• frank
    15.8k
    So we can't rely on Russian mission statements. It's hard to tell what they're trying to accomplish from observing them. I don't think it's supposed to be this complicated.
  • RogueAI
    2.8k
    Let's make some predictions, Baden. I predict in a month's time Russia will be just as stymied as they are now and will control no Ukrainian cities, as befitting the military disaster the Russians are experiencing. If you think everything is going so swimmingly, Where do you predict the Russians will be in a month's time?
  • Baden
    16.3k


    There is information out there if you dig but, yes, it's not easy to know their intentions; what they say means almost nothing because they're happy to lie to misdirect. My hope is that China is putting some pressure on them to gradually deescalate and they might accept some kind of autonomy deal on the Donbass that stops short of full independence. Europe might also put some background pressure on Zelensky to concede he's more or less lost that region to Russian puppet control.
  • Olivier5
    6.2k
    the first two of these scenarios are disastrous for Ukraine and the third only a win if the Russians make significant compromises. So, your outlook appears no more optimistic than mine.Baden

    I'm not trying to be optimistic, i'm trying to keep my analysis fact-based. The Russians have evidently failed in their objectives so far, with the forces and weapons they have engaged. If they now start to lose ground, they might try other weapons. We'll see.

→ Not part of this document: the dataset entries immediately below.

import Mathlib
import HarnessLib
import Summits.NavierStokesRegularity.NavierStokesRegularity.Theorems.PoloidalWindowDoorLrcModEntireJetCertFast
import Summits.NavierStokesRegularity.NavierStokesRegularity.Theorems.PoloidalWindowDoorLrcModEntireTHCert

/-!
# Route `PoloidalWindowDoor`, item `LrcModEntire` (stmt-NavierStokesRegularity-20428) — `stub_localTHEmpty` from FAST and from CHUNKED
# certificates (wiring, part 3)

Cell ns-regularity-ideate, seat ns-poloidal-K2-p3 gen 7 (lead of item 20428; `--supports stmt-NavierStokesRegularity-20428`).
Kernel calibration (this seat, `decide +kernel` on the farm): one total-derivative step of an 80-term law over 66 letters costs ≈ 90 s with the
v1 derivative; three steps in ONE `decide` exceed the budget.  Hence two additions to `…THCert.stub_localTHEmpty_of_checkTree`:

* `thLocalDatum` — the stub's analytic data `(u, μ, A, U, p₀)` packaged ONCE as a `LocalDatum L.length (tableOf L) (maskOf L) dirVec (thHyps L) (thPins L)`;
* `ev_eq_zero_of_certCheckF`, **`localDatum_extend`** — a fast masked certificate whose `k`-th law is (syntactically) `T` proves that `T`
  vanishes on `U`, so `T` may be APPENDED TO THE HYPOTHESIS LAWS: a long certificate is CHUNKED into files, each a single
  `theorem chunkᵢ : certCheckF n S M (thHyps L ++ [T₁,…,Tᵢ₋₁]) certᵢ kᵢ Tᵢ = true := by decide +kernel`, folded by `localDatum_extend`;
* `not_localDatum_thPins_of_checkTreeF` / **`stub_localTHEmpty_of_checkTreeF`** — the fast tree checker closes the stub (one-shot form), and the
  generated assembly of a chunked certificate ends with `not_localDatum_of_checkTreeF t _ _ ht (localDatum_extend (… (thLocalDatum …) …))`.

WHAT THIS IS NOT: not a claim about Navier–Stokes and not a certificate (none exists yet) — the kernel path, chunkable (bears_on LADDER-NS N0,
item 20428 `stub_localTHEmpty`). [folklore]
-/

noncomputable section

-- the summit and its single sub-problem share the name (CONVENTIONS §1), as in every Theorems file
set_option linter.dupNamespace false

namespace Summit.NavierStokesRegularity.NavierStokesRegularity.Theorems.PoloidalWindowDoorLrcModEntireTHCertFast

open _root_.Topology _root_.Filter Set Function
open scoped InnerProductSpace Laplacian
open Literature.Analysis.ValidatedNumerics Literature.Analysis.ValidatedNumerics.QMvPoly
open Summit.NavierStokesRegularity.NavierStokesRegularity.Theorems.PoloidalWindowDoorLrcModEntireJetCertDefs
open Summit.NavierStokesRegularity.NavierStokesRegularity.Theorems.PoloidalWindowDoorLrcModEntireJetCertMasked
open Summit.NavierStokesRegularity.NavierStokesRegularity.Theorems.PoloidalWindowDoorLrcModEntireJetCertTree
open Summit.NavierStokesRegularity.NavierStokesRegularity.Theorems.PoloidalWindowDoorLrcModEntireJetCertFast
open Summit.NavierStokesRegularity.NavierStokesRegularity.Theorems.PoloidalWindowDoorLrcModEntireTHCertLetters
open Summit.NavierStokesRegularity.NavierStokesRegularity.Theorems.PoloidalWindowDoorLrcModEntireTHCert

variable {E : Type*} [NormedAddCommGroup E] [NormedSpace ℝ E] {n : ℕ}

/-! ### Extending a local datum by a certified law (chunking) -/

/-- A fast masked certificate whose `k`-th law is syntactically `T` proves that `T` vanishes on `U`. [folklore] -/
theorem ev_eq_zero_of_certCheckF {U : Set E} (hU : IsOpen U) {g : E → EuclideanSpace ℝ (Fin n)} {v : ℕ → E}
    {S : ℕ → ℕ → QMvPoly} {M : ℕ → ℕ → Bool} (hg : ∀ x ∈ U, DifferentiableAt ℝ g x)
    (hS : ∀ j, ∀ i : Fin n, M j i = true → ∀ x ∈ U, fderiv ℝ (fun y => g y i) x (v j) = ev n (S j i) (g x))
    {hyps : List QMvPoly} (hhyps : ∀ L ∈ hyps, ∀ x ∈ U, ev n L (g x) = 0)
    {cert : List (List (QMvPoly × ℕ × List ℕ))} {k : ℕ} {T : QMvPoly} (hcheck : certCheckF n S M hyps cert k T = true) :
    ∀ x ∈ U, ev n T (g x) = 0 := by
  intro x hx
  simp only [certCheckF] at hcheck
  cases hd : deriveF n S M hyps cert with
  | none => simp [hd] at hcheck
  | some laws =>
    simp only [hd, decide_eq_true_eq] at hcheck
    have hlaw : ev n (laws.getD k []) (g x) = 0 := by
      rw [List.getD_eq_getElem?_getD]
      cases h : laws[k]? with
      | none => simp
      | some L => simpa using ev_deriveF_eq_zero hU hg hS cert hyps hhyps laws hd L (List.mem_of_getElem? h) x hx
    have hdiff : ev n (laws.getD k [] ++ QMvPoly.smul (-1) T) (g x) = 0 := by
      rw [← ev_normalize, hcheck, ev_nil]
    rw [ev_append, ev_smul, hlaw] at hdiff
    simpa using hdiff

/-- **CHUNKING**: a certified law may be appended to the hypotheses of a local datum. [folklore] -/
theorem localDatum_extend {S : ℕ → ℕ → QMvPoly} {M : ℕ → ℕ → Bool} {v : ℕ → E} {hyps pins : List QMvPoly}
    (hdat : LocalDatum n S M v hyps pins) {cert : List (List (QMvPoly × ℕ × List ℕ))} {k : ℕ} {T : QMvPoly}
    (hcheck : certCheckF n S M hyps cert k T = true) : LocalDatum n S M v (hyps ++ [T]) pins := by
  obtain ⟨U, p₀, g, hU, hp₀, hg, hS, hhyps, hpins⟩ := hdat
  refine ⟨U, p₀, g, hU, hp₀, hg, hS, ?_, hpins⟩
  intro L hL x hx
  rcases List.mem_append.1 hL with h | h
  · exact hhyps L h x hx
  · rw [List.mem_singleton.1 h]
    exact ev_eq_zero_of_certCheckF hU hg hS hhyps hcheck x hx

/-! ### The stub's data as a local datum -/

/-- **The data of `stub_localTHEmpty` IS a local datum** for the base laws and pins along any letter list containing the base letters. [folklore] -/
theorem thLocalDatum (L : List THLetter) (hL : lettersOK L = true)
    {u : ℝ → EuclideanSpace ℝ (Fin 3) → EuclideanSpace ℝ (Fin 3)} {μ A : ℝ → ℝ → ℝ}
    {U : Set (ℝ × EuclideanSpace ℝ (Fin 3))} {p₀ : ℝ × EuclideanSpace ℝ (Fin 3)} (hU : IsOpen U) (hp₀ : p₀ ∈ U)
    (hu : AnalyticOnNhd ℝ (Function.uncurry u) U)
    (hμ : ∀ p ∈ U, AnalyticAt ℝ (Function.uncurry μ) (p.1, p.2 2)) (hA : ∀ p ∈ U, AnalyticAt ℝ (Function.uncurry A) (p.1, p.2 2))
    (hpol : ∀ p ∈ U, fderiv ℝ (u p.1) p.2 (EuclideanSpace.single 0 1) 1 = fderiv ℝ (u p.1) p.2 (EuclideanSpace.single 1 1) 0)
    (hdiv : ∀ p ∈ U, fderiv ℝ (u p.1) p.2 (EuclideanSpace.single 0 1) 0 + fderiv ℝ (u p.1) p.2 (EuclideanSpace.single 1 1) 1 +
      fderiv ℝ (u p.1) p.2 (EuclideanSpace.single 2 1) 2 = 0)
    (hsh : ∀ p ∈ U, ∀ b : Fin 3, b ≠ 2 →
      fderiv ℝ (u p.1) p.2 (EuclideanSpace.single 2 1) b = μ p.1 (p.2 2) * fderiv ℝ (u p.1) p.2 (EuclideanSpace.single b 1) 2)
    (hE : ∀ p ∈ U,
      (1 - μ p.1 (p.2 2)) *
          (deriv (fun s => u s p.2 2) p.1 + fderiv ℝ (fun y => u p.1 y 2) p.2 (u p.1 p.2) - Δ (fun y => u p.1 y 2) p.2) =
        A p.1 (p.2 2) + (deriv (fun s => μ s (p.2 2)) p.1 - deriv (deriv (μ p.1)) (p.2 2)) * u p.1 p.2 2
          + deriv (μ p.1) (p.2 2) / 2 * u p.1 p.2 2 ^ 2 - 2 * deriv (μ p.1) (p.2 2) * fderiv ℝ (u p.1) p.2 (EuclideanSpace.single 2 1) 2)
    (htw : fderiv ℝ (fun y => fderiv ℝ (u p₀.1) y (EuclideanSpace.single 2 1) 2) p₀.2 (EuclideanSpace.single 0 1) *
            fderiv ℝ (u p₀.1) p₀.2 (EuclideanSpace.single 1 1) 2 -
          fderiv ℝ (fun y => fderiv ℝ (u p₀.1) y (EuclideanSpace.single 2 1) 2) p₀.2 (EuclideanSpace.single 1 1) *
            fderiv ℝ (u p₀.1) p₀.2 (EuclideanSpace.single 0 1) 2 ≠ 0)
    (hm0 : μ p₀.1 (p₀.2 2) ≠ 0) (hm1 : μ p₀.1 (p₀.2 2) ≠ 1) (hmz : deriv (μ p₀.1) (p₀.2 2) ≠ 0) :
    LocalDatum L.length (tableOf L) (maskOf L) dirVec (thHyps L) (thPins L) :=
  ⟨U, p₀, jetMapOf L u μ A, hU, hp₀, fun _ hp => differentiableAt_jetMapOf hu hμ hA hp,
    fun j i hi _ hp => tables_jetMapOf hU hu hμ hA j i hi hp,
    thHyps_vanish hL hU hu hμ hpol hdiv hsh hE, thPins_ne_zero hL hU hu hμ hp₀ htw hm0 hm1 hmz⟩

/-! ### The fast one-shot closer -/

/-- **`stub_localTHEmpty` from a tree checked by the FAST checker**, VERBATIM the registered stub. [folklore] -/
theorem stub_localTHEmpty_of_checkTreeF (L : List THLetter) (hL : lettersOK L = true) (t : CertTree)
    (ht : checkTreeF L.length (tableOf L) (maskOf L) (thHyps L) (thPins L) t = true) :
    ∀ (u : ℝ → EuclideanSpace ℝ (Fin 3) → EuclideanSpace ℝ (Fin 3)) (μ A : ℝ → ℝ → ℝ)
      (U : Set (ℝ × EuclideanSpace ℝ (Fin 3))) (p₀ : ℝ × EuclideanSpace ℝ (Fin 3)),
      IsOpen U → p₀ ∈ U →
      AnalyticOnNhd ℝ (Function.uncurry u) U →
      (∀ p ∈ U, AnalyticAt ℝ (Function.uncurry μ) (p.1, p.2 2)) →
      (∀ p ∈ U, AnalyticAt ℝ (Function.uncurry A) (p.1, p.2 2)) →
      (∀ p ∈ U, fderiv ℝ (u p.1) p.2 (EuclideanSpace.single 0 1) 1 = fderiv ℝ (u p.1) p.2 (EuclideanSpace.single 1 1) 0) →
      (∀ p ∈ U, fderiv ℝ (u p.1) p.2 (EuclideanSpace.single 0 1) 0 + fderiv ℝ (u p.1) p.2 (EuclideanSpace.single 1 1) 1 +
        fderiv ℝ (u p.1) p.2 (EuclideanSpace.single 2 1) 2 = 0) →
      (∀ p ∈ U, ∀ b : Fin 3, b ≠ 2 →
        fderiv ℝ (u p.1) p.2 (EuclideanSpace.single 2 1) b =
          μ p.1 (p.2 2) * fderiv ℝ (u p.1) p.2 (EuclideanSpace.single b 1) 2) →
      (∀ p ∈ U,
        (1 - μ p.1 (p.2 2)) *
            (deriv (fun s => u s p.2 2) p.1 + fderiv ℝ (fun y => u p.1 y 2) p.2 (u p.1 p.2)
              - Δ (fun y => u p.1 y 2) p.2) =
          A p.1 (p.2 2) + (deriv (fun s => μ s (p.2 2)) p.1 - deriv (deriv (μ p.1)) (p.2 2)) * u p.1 p.2 2
            + deriv (μ p.1) (p.2 2) / 2 * u p.1 p.2 2 ^ 2
            - 2 * deriv (μ p.1) (p.2 2) * fderiv ℝ (u p.1) p.2 (EuclideanSpace.single 2 1) 2) →
      fderiv ℝ (fun y => fderiv ℝ (u p₀.1) y (EuclideanSpace.single 2 1) 2) p₀.2 (EuclideanSpace.single 0 1) *
            fderiv ℝ (u p₀.1) p₀.2 (EuclideanSpace.single 1 1) 2 -
          fderiv ℝ (fun y => fderiv ℝ (u p₀.1) y (EuclideanSpace.single 2 1) 2) p₀.2 (EuclideanSpace.single 1 1) *
            fderiv ℝ (u p₀.1) p₀.2 (EuclideanSpace.single 0 1) 2 ≠ 0 →
      μ p₀.1 (p₀.2 2) ≠ 0 → μ p₀.1 (p₀.2 2) ≠ 1 → deriv (μ p₀.1) (p₀.2 2) ≠ 0 → False := by
  intro u μ A U p₀ hU hp₀ hu hμ hA hpol hdiv hsh hE htw hm0 hm1 hmz
  exact not_localDatum_of_checkTreeF (v := dirVec) t (thHyps L) (thPins L) ht
    (thLocalDatum L hL hU hp₀ hu hμ hA hpol hdiv hsh hE htw hm0 hm1 hmz)

/-- **The generic final step of a CHUNKED certificate**: a fast tree over extended hypotheses `thHyps L ++ Ts` refutes the extended
datum (obtained from `thLocalDatum` by repeated `localDatum_extend`). [folklore] -/
theorem false_of_checkTreeF_extended (L : List THLetter) (Ts : List QMvPoly) (t : CertTree)
    (ht : checkTreeF L.length (tableOf L) (maskOf L) (thHyps L ++ Ts) (thPins L) t = true)
    (hdat : LocalDatum (E := ℝ × EuclideanSpace ℝ (Fin 3)) L.length (tableOf L) (maskOf L) dirVec (thHyps L ++ Ts) (thPins L)) :
    False :=
  not_localDatum_of_checkTreeF t _ _ ht hdat

end Summit.NavierStokesRegularity.NavierStokesRegularity.Theorems.PoloidalWindowDoorLrcModEntireTHCertFast

end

    Conscription would only help after a while because you have to equip and train this new cannon fodder first.
  • Baden
    16.3k


    How I see it playing out is as above: Russian puppet control of Donbass and Ukraine accepting neutral status. The question is how long it takes. As far as I'm concerned, the sooner the better but that is the difficult one to judge.
  • frank
    15.8k
    My hope is that China is putting some pressure on them to gradually deescalateBaden

    I think they're going in the opposite direction. They're reaching out to countries who might want to create an anti-NATO alliance. This is how it becomes a global conflict. If you want to see the citation on that I'll look for it.

    Europe might also put some background pressure on Zelensky to concede he's more or less lost that region to Russian puppet control.Baden

    I think Biden is actually leading the team right now and he wants to bruise Putin.

    I would also love to see this end quickly, but the stars are saying it's going to continue and it has the potential to spread. This is partly about prying American fingers off global control.

    And I've thought it through: no, this is not happening because of previous American aggression. That's bullshit. It's happening because the US is obviously in decline.
  • Baden
    16.3k


    It's also plausible. Anyway, if you have a source on that, I'll read it, yes.
  • frank
    15.8k
    Well, now I can't find it, so I guess consider it bullshit until I do.
  • jorndoe
    3.6k
    FYI: Maps: Tracking the Russian Invasion of Ukraine

    Rambling on from NATO membership, another of Putin's demands — Donetsk and Luhansk becoming two independent states — seems more contentious. In that respect, if that was to proceed, I'm thinking that all Ukrainians throughout be allowed to freely attain citizenship either way (and relocate when they can, without coercion obstruction reprisals threats or whatever, I mean). After all, they're the people on the ground here, not Londoners and Muscovites. Un/reasonable?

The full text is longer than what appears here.